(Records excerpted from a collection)
::::::::
import Summits.QuantumFields.YangMills.Theorems.BalabanUVNodesN15PerCubeGreenAveragingLetterKnitRow
import Summits.QuantumFields.YangMills.Theorems.BalabanUVNodesN15TwoSpacingGluingCurvedKnitCovariantLandauKnitCap
import HarnessLib

/-!
# N15 = NE2, road (c) — PROGRAMME (PC), (PC-F) «the per-cube KNIT», IV — ASSEMBLY: THE GLUED PROPAGATOR OF BAŁABAN's FULLY COVARIANT OPERATOR `Δ_{R_U} + a·Q*(U)Q(U) − D_U(I − R(U))D*_U`
# DECAYS AND INVERTS FOR `U` IN THE PER-CUBE REGULARITY CLASS (3.35) — NO displayed perturbation rows (dag-n15-c g30, n15-c∕319)

Cell `pub-ymgap`, seat `pub-ymgap-dag-n15-c` (generation g30; R134 (a), s1; HUMAN RULING D-0062).  `bears_on: R4∕N15 · K3⁸ SpineGivenEndpointR13SepCoPHV (stmt-QuantumFields-27366)`;
filed `--kind proof --supports stmt-QuantumFields-27366 --as helper` — COUNT-NEUTRAL.  ONE theorem, 0 `def`, 0 `sorry`; an assembly of LANDED theorems, no new estimate.  Imports BY NAME
n15-c∕318 `…PerCubeGreenAveragingLetterKnitRow` (★★★ `hasMaj_sandwich_cvNVq_cvGauge_cut`, `nbhdBox_subset_localityBox`; through it n15-c∕315 ★★★★ `hasMaj_cvNVr_cvGauge_cut`) and n15-c∕316
`…CovariantLandauKnitCap` (★★★ `cvP_cvGlued_spec_class335_cap`; through it n15-c∕203 `cvChiNbhd`, n15-c∕127 `chiCube_cut_ne_zero_nbhd`).  Nothing in the tree is modified.

WHY — THE END OF (PC-F) (HOME HANDOFF §g29 RECIPE (4)).  The per-cube programme (PC) (n15-c∕260–318, g26–g30) rebuilt [Balaban1985BackgroundPropagators] Sect. C's analytic inputs for
`U` in the PRINTED per-cube class (3.35) — «for an arbitrary cube □ … there exists a gauge transformation u on □ such that U^u = e^{iηA}, |A| < O(1)Mα₀(L^jη)⁻¹, |∇^η_U A| < O(1)Mα₀(L^jη)⁻²
on □̃» (p. 396), NO global small gauge — up to the per-cube Landau letter (n15-c∕314∕315: the `R`-part row of the knit's perturbation `N_V k`) and the per-cube averaging letter
(n15-c∕318: the `Q`-part row).  THIS FILE runs the knit: n15-c∕316 `cvP_cvGlued_spec_class335_cap` (= n15-c∕203 = FILE 120 for the fully covariant summand, rate capped at the
`R`-rows' rate `δ_R`) with BOTH displayed rows `hNVcut`∕`hfarN` PRODUCED (`M_{ψ_k}`, `1 − M_{ψ_k}` cost nothing: entries `≤ 1`; the two parts add; `e^{−δ_R d} ≤ e^{−δ d}`).  What stays
displayed is NUMERIC: the (3.35) letters `ξ, C`, a species letter `r_V` above the two explicit (3.51)–(3.54) constants, the per-cube Green-function thresholds of n15-c∕315 (`≤ R₁`), and
ONE near∕far letter `R_N` above the explicit sum «averaging constant `|a|K(2+K)B_q` + Landau constant `B_R(r_V(1+|J⊕J|) + a_K|ι|(|ι|σ²+2σ) + σ + w⁻¹ + 2e^{−δ_R w})`» with the knit's
thresholds `r_V(1+|J⊕J|) + R_N ≤ R₀`, `R_N ≤ θ₀`.

WHAT.  ★★★★ `cvP_cvGlued_spec_perCube335` — for odd `L ≥ 17`, masses `a₀, a > 0`, colour `ι`: `∃ δ ≤ δ_R, w₀, R₀, R₁, θ₀, B, B_R > 0, B_q ≥ 0` such that on every doubled torus of the
cover (`k ≥ 1`, `w = L^m ≥ w₀`), for trace-form coordinates `e` of `M_m(ℂ)` (`m ≥ 1`), EVERY `U(m)`-valued site bond field `U`, letters `ξ, C > 0`, unitary cube gauges `w_k` such that
`U^{w_k} = e^{iηA_k}`, `‖A_k‖ < C∕ξ`, `‖η⁻¹∇^ηA_k‖ < C∕ξ²` on the locality box `c(Lw+6w−m₀,k)+[0,Lw+16w+2)^{d+1}` of EVERY cube `k` (the per-cube (3.35) datum of n15-c∕313–318),
and numeric letters `r_V, R_N` meeting the displayed inequalities: the glued operator `cvGlued` of the dressed smooth-cut cubes in the gauges `w_k` for the summand
`N_L ⊗ 1 − N_V^Q(U) − N_V^R(U) = a·Q*(U)Q(U) − D_U(I−R(U))D*_U` is `≤ B·e^{−(δ∕16)|y−y′|_T}` blockwise AND the two-sided inverse of `Δ_{R_U} + a·Q*(U)Q(U) − D_U(I−R(U))D*_U`.

HONEST FRAMING ∕ LIMITS.  Assembly on MODEL carriers: doubled-torus cover `2L·L^m`, one averaging level, uniform weights in `Δ′_a`, one-level staircases, `Q(U)` = main term (125) of
[Balaban1985Averaging] (124), component-blind site gauges read at the bond's base point, crude constants; the per-cube gauges and potentials are a DATUM (the print's ∃ in (3.35) is the
caller's — produced from `Reg335Cube` by lit-balaban r06∕dag-n15-w2 elsewhere in the lane); the thresholds are displayed inequalities whose joint satisfiability uniformly in `k` is NOT
asserted here (LOCATED next: `K_k ≤ e^{(d+2)c} − 1`, `σ_k ≤ e^{(d+1)r_V} − 1`, `a_K ≤ a_K^max` are k-uniform — a numerics file).  NOT [Balaban1985BackgroundPropagators] Thm 3.1∕3.3 AS
PRINTED (model operator ∕ class ∕ carriers); NE2⁺ NOT PRINTED, NOT proved; N15 of record untouched (DISCHARGED AS CONSUMED, p687738) — no re-pin, nothing re-claimed; K3⁸ OPEN; counts UNMOVED
(typed 28∕28); one finite 𝕋⁴ at fixed ε per index — NOT infinite volume, NOT OS on ℝ⁴, NOT a mass gap, NOT Clay.  Restate-immune (no Theses import).
-/

noncomputable section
::::::::
* What you will do: A word-for-word copy of the lines above from the one with "A| < O(1)Mα₀(L^jη)⁻²" through the one with "torus of the", inclusive, is the only output wanted.

* Exercise output:
`U` in the PRINTED per-cube class (3.35) — «for an arbitrary cube □ … there exists a gauge transformation u on □ such that U^u = e^{iηA}, |A| < O(1)Mα₀(L^jη)⁻¹, |∇^η_U A| < O(1)Mα₀(L^jη)⁻²
on □̃» (p. 396), NO global small gauge — up to the per-cube Landau letter (n15-c∕314∕315: the `R`-part row of the knit's perturbation `N_V k`) and the per-cube averaging letter
(n15-c∕318: the `Q`-part row).  THIS FILE runs the knit: n15-c∕316 `cvP_cvGlued_spec_class335_cap` (= n15-c∕203 = FILE 120 for the fully covariant summand, rate capped at the
`R`-rows' rate `δ_R`) with BOTH displayed rows `hNVcut`∕`hfarN` PRODUCED (`M_{ψ_k}`, `1 − M_{ψ_k}` cost nothing: entries `≤ 1`; the two parts add; `e^{−δ_R d} ≤ e^{−δ d}`).  What stays
displayed is NUMERIC: the (3.35) letters `ξ, C`, a species letter `r_V` above the two explicit (3.51)–(3.54) constants, the per-cube Green-function thresholds of n15-c∕315 (`≤ R₁`), and
ONE near∕far letter `R_N` above the explicit sum «averaging constant `|a|K(2+K)B_q` + Landau constant `B_R(r_V(1+|J⊕J|) + a_K|ι|(|ι|σ²+2σ) + σ + w⁻¹ + 2e^{−δ_R w})`» with the knit's
thresholds `r_V(1+|J⊕J|) + R_N ≤ R₀`, `R_N ≤ θ₀`.

WHAT.  ★★★★ `cvP_cvGlued_spec_perCube335` — for odd `L ≥ 17`, masses `a₀, a > 0`, colour `ι`: `∃ δ ≤ δ_R, w₀, R₀, R₁, θ₀, B, B_R > 0, B_q ≥ 0` such that on every doubled torus of the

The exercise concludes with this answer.